◆ **WHAT IS NEEDED**
Please restate the material below word for word, from the first line through the one that contains "Galdi 2018, Thm.", inclusive.
··········
import Literature.Analysis.FluidPDE.HeatDuhamelBack
import HarnessLib

/-!
# Joint smoothness of the backward caloric Duhamel integral

Analysis/FluidPDE support file (layer 2 of the decomposition of `Literature.Analysis.FluidPDE.galdi_energy_equality`,
Galdi 2018, Thm. 1.1, class assertion `Literature.Analysis.FluidPDE.galdi_lerayHopf_class`: the duality argument tests
the very weak Navier–Stokes formulation `Fluid.IsWeakNSSolutionOn` — whose test fields must be
**jointly** smooth and compactly supported in space–time — with cut-offs of the backward caloric
Duhamel integral `U = 𝒰[Θ] = Fluid.heatDuhamelBack ν Θ` of a space–time test field `Θ`
(`FluidPDE/HeatDuhamelBack`), so joint smoothness of `(s, x) ↦ U(s)(x)` is needed; the accepted
file proves `C²` in `x` and `C¹` in `s` separately).

**Main results** (all proved), for `Θ` a space–time test field on `ℝ × E` (`E` a
finite-dimensional real inner product space, values in a real Banach space `F`) and `0 < ν`:

* `Fluid.heatDuhamelKernel ν : ℝ × E → ℝ`, the **backward space–time heat kernel**
  `k(τ, y) = G_{ν|τ|}(y)` for `τ < 0` and `0` for `τ ≥ 0`; it is measurable, nonnegative, of unit
  spatial mass on `τ < 0`, and integrable on every time strip `[a, b] × E`
  (`integrableOn_heatDuhamelKernel_strip`), hence locally integrable
  (`locallyIntegrable_heatDuhamelKernel`);
* `IsSpaceTimeTestOn.heatDuhamelBack_eq_convolution`: **`𝒰[Θ]` is a space–time convolution**,
  `𝒰[Θ](s)(x) = (k ⋆ Θ̃)(s, x) = ∫∫ k(τ, y) Θ̃((s, x) - (τ, y)) dτ dy` with `Θ̃ = uncurry Θ`
  (Fubini on the strip carrying `Θ(s - ·)`, the substitution `σ = -τ`, and
  `e^{tΔ}g(x) = ∫ G_t(y) g(x - y) dy`);
* `IsSpaceTimeTestOn.contDiff_uncurry_heatDuhamelBack`: **`(s, x) ↦ 𝒰[Θ](s)(x)` is `C^∞`**
  (Mathlib's `HasCompactSupport.contDiff_convolution_right`: the convolution of a locally
  integrable kernel with a smooth compactly supported function is smooth).

This is the classical smoothness of the solution `U` of the backward heat problem
`∂ₛU + νΔU = -Θ`, `U = 0` after the support of `Θ`, for smooth compactly supported data
(Evans, *PDE*, 2nd ed., §2.3.1, Thm. 2 and its proof via the substituted Duhamel formula;
Lemarié-Rieusset 2016, Prop. 4.3, p. 74, the adjoint problem after time reversal).

## Mathlib / tree search

Mathlib (this pin) has the decisive `HasCompactSupport.contDiff_convolution_right`
(`Analysis/Calculus/ContDiff/Convolution`), Fubini (`integral_prod`, `integrable_prod_iff`),
`integral_comp_neg_Ioi`; no heat kernel. The tree has `heatKernel`, `heatExtension`
(`UnboundedOperators/HeatKernel`), `Fluid.heatDuhamelBack` with its separate-variable calculus
(`FluidPDE/HeatDuhamelBack`); no joint smoothness statement (searched `contDiff` + `uncurry` +
`heatDuhamelBack`/`heatExtension`: only `contDiffOn_uncurry_heatExtension` on `t > 0`).

## References

* L. C. Evans, *Partial Differential Equations*, 2nd ed., AMS 2010, §2.3.1, Thm. 1–2.
* P. G. Lemarié-Rieusset, *The Navier–Stokes problem in the 21st century*, CRC Press 2016,
  Prop. 4.3, p. 74.
* G. P. Galdi, *On the energy equality for distributional solutions to Navier–Stokes
  equations*, Proc. AMS 147 (2019), Thm. 1.1 (`Galdi2018`; the fact served).
-/

noncomputable section

open MeasureTheory TopologicalSpace Set Function Filter Topology ContinuousLinearMap
open scoped ENNReal NNReal Convolution ContDiff

namespace Literature.Analysis.FluidPDE

variable {E : Type*} [NormedAddCommGroup E] [InnerProductSpace ℝ E] [FiniteDimensional ℝ E]
  [MeasurableSpace E] [BorelSpace E]
variable {F : Type*} [NormedAddCommGroup F] [NormedSpace ℝ F]

/-! ### The backward space–time heat kernel -/

section Kernel

/-- The **backward space–time heat kernel** with viscosity `ν`:
`heatDuhamelKernel ν (τ, y) = heatKernel (ν|τ|) y` for `τ < 0` and `0` for `τ ≥ 0`, so that the
backward Duhamel integral is the space–time convolution `𝒰[Θ] = heatDuhamelKernel ν ⋆ uncurry Θ`
(`IsSpaceTimeTestOn.heatDuhamelBack_eq_convolution`; Evans, *PDE*, §2.3.1, the kernel
`Φ(x - y, t - s)` of Duhamel's formula, reflected in time). [folklore] -/
def heatDuhamelKernel (ν : ℝ) (p : ℝ × E) : ℝ :=
  if p.1 < 0 then UnboundedOperators.heatKernel (ν * (-p.1)) p.2 else 0

variable {ν : ℝ}

omit [FiniteDimensional ℝ E] [MeasurableSpace E] [BorelSpace E] in
/-- Unfolding the kernel at a negative time. [folklore] -/
theorem heatDuhamelKernel_of_neg {τ : ℝ} (hτ : τ < 0) (y : E) :
    heatDuhamelKernel ν (τ, y) = UnboundedOperators.heatKernel (ν * (-τ)) y := by
  simp [heatDuhamelKernel, hτ]

omit [FiniteDimensional ℝ E] [MeasurableSpace E] [BorelSpace E] in
/-- The kernel vanishes at nonnegative times. [folklore] -/
theorem heatDuhamelKernel_of_nonneg {τ : ℝ} (hτ : 0 ≤ τ) (y : E) :
    heatDuhamelKernel ν (τ, y) = 0 := by
  simp [heatDuhamelKernel, not_lt.2 hτ]

omit [FiniteDimensional ℝ E] [MeasurableSpace E] [BorelSpace E] in
/-- The kernel is nonnegative (for `0 < ν`). [folklore] -/
theorem heatDuhamelKernel_nonneg (hν : 0 < ν) (p : ℝ × E) : 0 ≤ heatDuhamelKernel ν p := by
  unfold heatDuhamelKernel
  split_ifs with h
  · exact (UnboundedOperators.heatKernel_pos (mul_pos hν (neg_pos.2 h)) _).le
  · exact le_rfl

omit [FiniteDimensional ℝ E] in
/-- The kernel is measurable. [folklore] -/
theorem measurable_heatDuhamelKernel (ν : ℝ) : Measurable (heatDuhamelKernel (E := E) ν) := by
  have h1 : Measurable fun p : ℝ × E => UnboundedOperators.heatKernel (ν * (-p.1)) p.2 := by
    unfold UnboundedOperators.heatKernel
    fun_prop
  unfold heatDuhamelKernel
  exact Measurable.ite (measurableSet_lt measurable_fst measurable_const) h1 measurable_const

/-- The spatial slices of the kernel are integrable. [folklore] -/
theorem integrable_heatDuhamelKernel_slice (hν : 0 < ν) (τ : ℝ) :
    Integrable (fun y : E => heatDuhamelKernel ν (τ, y)) volume := by
  by_cases hτ : τ < 0
  · simp only [heatDuhamelKernel_of_neg hτ]
    exact UnboundedOperators.integrable_heatKernel_holds (mul_pos hν (neg_pos.2 hτ))
  · simp only [heatDuhamelKernel_of_nonneg (not_lt.1 hτ)]
    exact integrable_zero _ _ _

/-- The spatial mass of the kernel: `1` at negative times, `0` otherwise. [folklore] -/
theorem integral_heatDuhamelKernel_slice (hν : 0 < ν) (τ : ℝ) :
    ∫ y : E, heatDuhamelKernel ν (τ, y) = if τ < 0 then 1 else 0 := by
  by_cases hτ : τ < 0
  · simp only [heatDuhamelKernel_of_neg hτ, hτ, if_true]
    exact UnboundedOperators.integral_heatKernel_eq_one_holds (mul_pos hν (neg_pos.2 hτ))
  · simp only [heatDuhamelKernel_of_nonneg (not_lt.1 hτ), hτ, if_false, integral_zero]

/-- The product Lebesgue measure restricted to a time strip. [folklore] -/
theorem volume_restrict_strip (S : Set ℝ) :
    (volume : Measure (ℝ × E)).restrict (S ×ˢ univ) =
      ((volume : Measure ℝ).restrict S).prod (volume : Measure E) := by
  rw [Measure.volume_eq_prod, ← Measure.prod_restrict, Measure.restrict_univ]

/-- **The kernel is integrable on every time strip** `S × E` with `S` of finite measure (its
spatial mass is at most `1`). [folklore] -/
theorem integrableOn_heatDuhamelKernel_strip (hν : 0 < ν) {S : Set ℝ} (hSfin : volume S ≠ ⊤) :
    IntegrableOn (heatDuhamelKernel (E := E) ν) (S ×ˢ univ) volume := by
  rw [IntegrableOn, volume_restrict_strip]
  haveI : IsFiniteMeasure ((volume : Measure ℝ).restrict S) := ⟨by
    rw [Measure.restrict_apply_univ]; exact hSfin.lt_top⟩
  have hm : AEStronglyMeasurable (heatDuhamelKernel (E := E) ν)
      (((volume : Measure ℝ).restrict S).prod (volume : Measure E)) :=
    (measurable_heatDuhamelKernel ν).aestronglyMeasurable
  refine (integrable_prod_iff hm).2 ⟨Eventually.of_forall fun τ =>
    integrable_heatDuhamelKernel_slice hν τ, ?_⟩
  refine Integrable.mono' (integrable_const (1 : ℝ)) ?_ (Eventually.of_forall fun τ => ?_)
  · exact hm.norm.integral_prod_right'
  · rw [Real.norm_eq_abs, abs_of_nonneg (integral_nonneg fun y => norm_nonneg _)]
    have : ∫ y : E, ‖heatDuhamelKernel ν (τ, y)‖ = ∫ y : E, heatDuhamelKernel ν (τ, y) :=
      integral_congr_ae (Eventually.of_forall fun y =>
        Real.norm_of_nonneg (heatDuhamelKernel_nonneg hν _))
    rw [this, integral_heatDuhamelKernel_slice hν]
    split_ifs <;> norm_num

/-- **The kernel is locally integrable** on `ℝ × E`. [folklore] -/
theorem locallyIntegrable_heatDuhamelKernel (hν : 0 < ν) :
    LocallyIntegrable (heatDuhamelKernel (E := E) ν) volume := by
  refine locallyIntegrable_iff.2 fun K hK => ?_
  obtain ⟨R, hR⟩ := (hK.image continuous_fst).isBounded.subset_closedBall 0
  have hsub : K ⊆ Icc (-R) R ×ˢ (univ : Set E) := by
    intro p hp
    refine ⟨?_, mem_univ _⟩
    have h1 : p.1 ∈ Metric.closedBall (0 : ℝ) R := hR (mem_image_of_mem _ hp)
    rw [Metric.mem_closedBall, dist_zero_right, Real.norm_eq_abs, abs_le] at h1
    exact h1
  exact (integrableOn_heatDuhamelKernel_strip hν
    (by rw [Real.volume_Icc]; exact ENNReal.ofReal_ne_top)).mono_set hsub

end Kernel

/-! ### The Duhamel integral as a space–time convolution -/

section Convolution

variable {ν : ℝ} {Θ : ℝ → E → F}

/-- The space–time convolution integrand is integrable: it is bounded by
`‖Θ‖_∞ · k · 1_{s - b ≤ τ ≤ s - a}` with `[a, b]` the time support of `Θ`. [folklore] -/
theorem IsSpaceTimeTestOn.integrable_heatDuhamelKernel_smul
    (hΘ : IsSpaceTimeTestOn (⊤ : Opens (ℝ × E)) Θ) (hν : 0 < ν) (s : ℝ) (x : E) :
    Integrable (fun p : ℝ × E => heatDuhamelKernel ν p • uncurry Θ ((s, x) - p))
      (volume : Measure (ℝ × E)) := by
  obtain ⟨M, hM0, hM⟩ := hΘ.exists_norm_le
  obtain ⟨a, b, hab⟩ := hΘ.exists_time_support
  set S : Set ℝ := Icc (s - b) (s - a)
  have hK : IntegrableOn (heatDuhamelKernel (E := E) ν) (S ×ˢ univ) volume :=
    integrableOn_heatDuhamelKernel_strip hν
      (by rw [Real.volume_Icc]; exact ENNReal.ofReal_ne_top)
  have hKi : Integrable ((S ×ˢ (univ : Set E)).indicator (heatDuhamelKernel (E := E) ν))
      (volume : Measure (ℝ × E)) :=
    (integrable_indicator_iff (measurableSet_Icc.prod MeasurableSet.univ)).2 hK
  have hm : AEStronglyMeasurable (fun p : ℝ × E => heatDuhamelKernel ν p • uncurry Θ ((s, x) - p))
      (volume : Measure (ℝ × E)) := by
    refine (measurable_heatDuhamelKernel ν).aestronglyMeasurable.smul ?_
    exact (hΘ.continuous_uncurry.comp (continuous_const.sub continuous_id)).aestronglyMeasurable
  refine Integrable.mono' (hKi.norm.mul_const M) hm (Eventually.of_forall fun p => ?_)
  rw [norm_smul]
  by_cases hp : p ∈ S ×ˢ (univ : Set E)
  · rw [indicator_of_mem hp]
    exact mul_le_mul_of_nonneg_left (hM _ _) (norm_nonneg _)
  · have h1 : p.1 ∉ S := fun h => hp ⟨h, mem_univ _⟩
    have h2 : Θ (s - p.1) = 0 := hab _ fun h => h1 ⟨by linarith [h.2], by linarith [h.1]⟩
    have h3 : uncurry Θ ((s, x) - p) = 0 := by
      simp only [uncurry, Prod.fst_sub, Prod.snd_sub, h2, Pi.zero_apply]
    rw [h3, norm_zero, mul_zero]
    exact mul_nonneg (norm_nonneg _) hM0

/-- **The backward Duhamel integral is a space–time convolution**:
`𝒰[Θ](s)(x) = (heatDuhamelKernel ν ⋆ uncurry Θ)(s, x)` (Evans, *PDE*, §2.3.1, Duhamel's formula
in the substituted form; here for the backward problem). Proof: Fubini on the product
`ℝ × E`, the slice at `τ < 0` being `∫ G_{ν|τ|}(y) Θ(s - τ)(x - y) dy = (e^{ν|τ|Δ}Θ(s - τ))(x)`,
and the substitution `σ = -τ`. [folklore] -/
theorem IsSpaceTimeTestOn.heatDuhamelBack_eq_convolution [CompleteSpace F]
    (hΘ : IsSpaceTimeTestOn (⊤ : Opens (ℝ × E)) Θ) (hν : 0 < ν) (s : ℝ) (x : E) :
    heatDuhamelBack ν Θ s x =
      (heatDuhamelKernel ν ⋆[lsmul ℝ ℝ, (volume : Measure (ℝ × E))] uncurry Θ) (s, x) := by
  rw [convolution_def]
  simp only [lsmul_apply]
  rw [Measure.volume_eq_prod, integral_prod _ (by
    rw [← Measure.volume_eq_prod]; exact hΘ.integrable_heatDuhamelKernel_smul hν s x)]
  -- the time slices
  have hslice : ∀ τ : ℝ, (∫ y : E, heatDuhamelKernel ν (τ, y) • uncurry Θ ((s, x) - (τ, y))) =
      if τ < 0 then UnboundedOperators.heatExtension (Θ (s - τ)) (ν * (-τ)) x else 0 := by
    intro τ
    by_cases hτ : τ < 0
    · simp only [heatDuhamelKernel_of_neg hτ, hτ, if_true, uncurry, Prod.fst_sub, Prod.snd_sub,
        UnboundedOperators.heatExtension_apply]
    · simp only [heatDuhamelKernel_of_nonneg (not_lt.1 hτ), hτ, if_false, zero_smul,
        integral_zero]
  simp_rw [hslice]
  have hind : (fun τ : ℝ => if τ < 0 then UnboundedOperators.heatExtension (Θ (s - τ)) (ν * (-τ)) x else 0) =
      (Iio (0 : ℝ)).indicator fun τ => UnboundedOperators.heatExtension (Θ (s - τ)) (ν * (-τ)) x := by
    funext τ
    simp only [Set.indicator_apply, mem_Iio]
  rw [hind, integral_indicator measurableSet_Iio, ← integral_Iic_eq_integral_Iio,
    heatDuhamelBack_apply]
  have h := integral_comp_neg_Ioi 0 (fun τ => UnboundedOperators.heatExtension (Θ (s - τ)) (ν * (-τ)) x)
  simp only [neg_zero, sub_neg_eq_add, neg_neg] at h
  exact h

end Convolution

/-! ### Joint smoothness -/

section Smooth

variable {ν : ℝ} {Θ : ℝ → E → F}

/-- **The backward caloric Duhamel integral of a space–time test field is jointly smooth**:
`(s, x) ↦ 𝒰[Θ](s)(x)` is `C^n` on `ℝ × E` for every `n ≤ ∞` (Evans, *PDE*, §2.3.1, Thm. 2,
`u ∈ C^∞` for smooth compactly supported data; here by the convolution representation
`𝒰[Θ] = heatDuhamelKernel ν ⋆ uncurry Θ` and Mathlib's
`HasCompactSupport.contDiff_convolution_right`). [folklore] -/
theorem IsSpaceTimeTestOn.contDiff_uncurry_heatDuhamelBack [CompleteSpace F]
    (hΘ : IsSpaceTimeTestOn (⊤ : Opens (ℝ × E)) Θ) (hν : 0 < ν) {n : ℕ∞} :
    ContDiff ℝ n (uncurry (heatDuhamelBack ν Θ)) := by
  have hg : ContDiff ℝ n (uncurry Θ) := hΘ.contDiff.of_le (by exact_mod_cast le_top)
  have h := hΘ.hasCompactSupport.contDiff_convolution_right (lsmul ℝ ℝ)
    (locallyIntegrable_heatDuhamelKernel (E := E) hν) hg
  have heq : uncurry (heatDuhamelBack ν Θ) =
      (heatDuhamelKernel ν ⋆[lsmul ℝ ℝ, (volume : Measure (ℝ × E))] uncurry Θ) := by
    funext p
    exact hΘ.heatDuhamelBack_eq_convolution hν p.1 p.2
  rw [heq]
  exact h

/-- The same with the smoothness exponent `∞`, in the form consumed by
`Fluid.IsSpaceTimeTestOn`/`Literature.Analysis.FunctionSpaces.IsTestFunctionOn`. [folklore] -/
theorem IsSpaceTimeTestOn.contDiff_uncurry_heatDuhamelBack_infty [CompleteSpace F]
    (hΘ : IsSpaceTimeTestOn (⊤ : Opens (ℝ × E)) Θ) (hν : 0 < ν) :
    ContDiff ℝ ∞ (uncurry (heatDuhamelBack ν Θ)) :=
  hΘ.contDiff_uncurry_heatDuhamelBack hν

/-- Joint smoothness of a product `(s, x) ↦ ζ(s) χ(x) • 𝒰[Θ](s)(x)` with smooth scalar factors
(the cut-off test fields of the duality argument). [folklore] -/
theorem IsSpaceTimeTestOn.contDiff_uncurry_smul_heatDuhamelBack [CompleteSpace F]
    (hΘ : IsSpaceTimeTestOn (⊤ : Opens (ℝ × E)) Θ) (hν : 0 < ν) {ζ : ℝ → ℝ} {χ : E → ℝ}
    (hζ : ContDiff ℝ ∞ ζ) (hχ : ContDiff ℝ ∞ χ) :
    ContDiff ℝ ∞ (uncurry fun s x => (ζ s * χ x) • heatDuhamelBack ν Θ s x) := by
  have h1 : ContDiff ℝ ∞ fun p : ℝ × E => ζ p.1 * χ p.2 :=
    (hζ.comp contDiff_fst).mul (hχ.comp contDiff_snd)
  exact h1.smul (hΘ.contDiff_uncurry_heatDuhamelBack_infty hν)

end Smooth

end Literature.Analysis.FluidPDE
··········
◆ **TASK RESPONSE**
import Literature.Analysis.FluidPDE.HeatDuhamelBack
import HarnessLib

/-!
# Joint smoothness of the backward caloric Duhamel integral

Analysis/FluidPDE support file (layer 2 of the decomposition of `Literature.Analysis.FluidPDE.galdi_energy_equality`,
Galdi 2018, Thm. 1.1, class assertion `Literature.Analysis.FluidPDE.galdi_lerayHopf_class`: the duality argument tests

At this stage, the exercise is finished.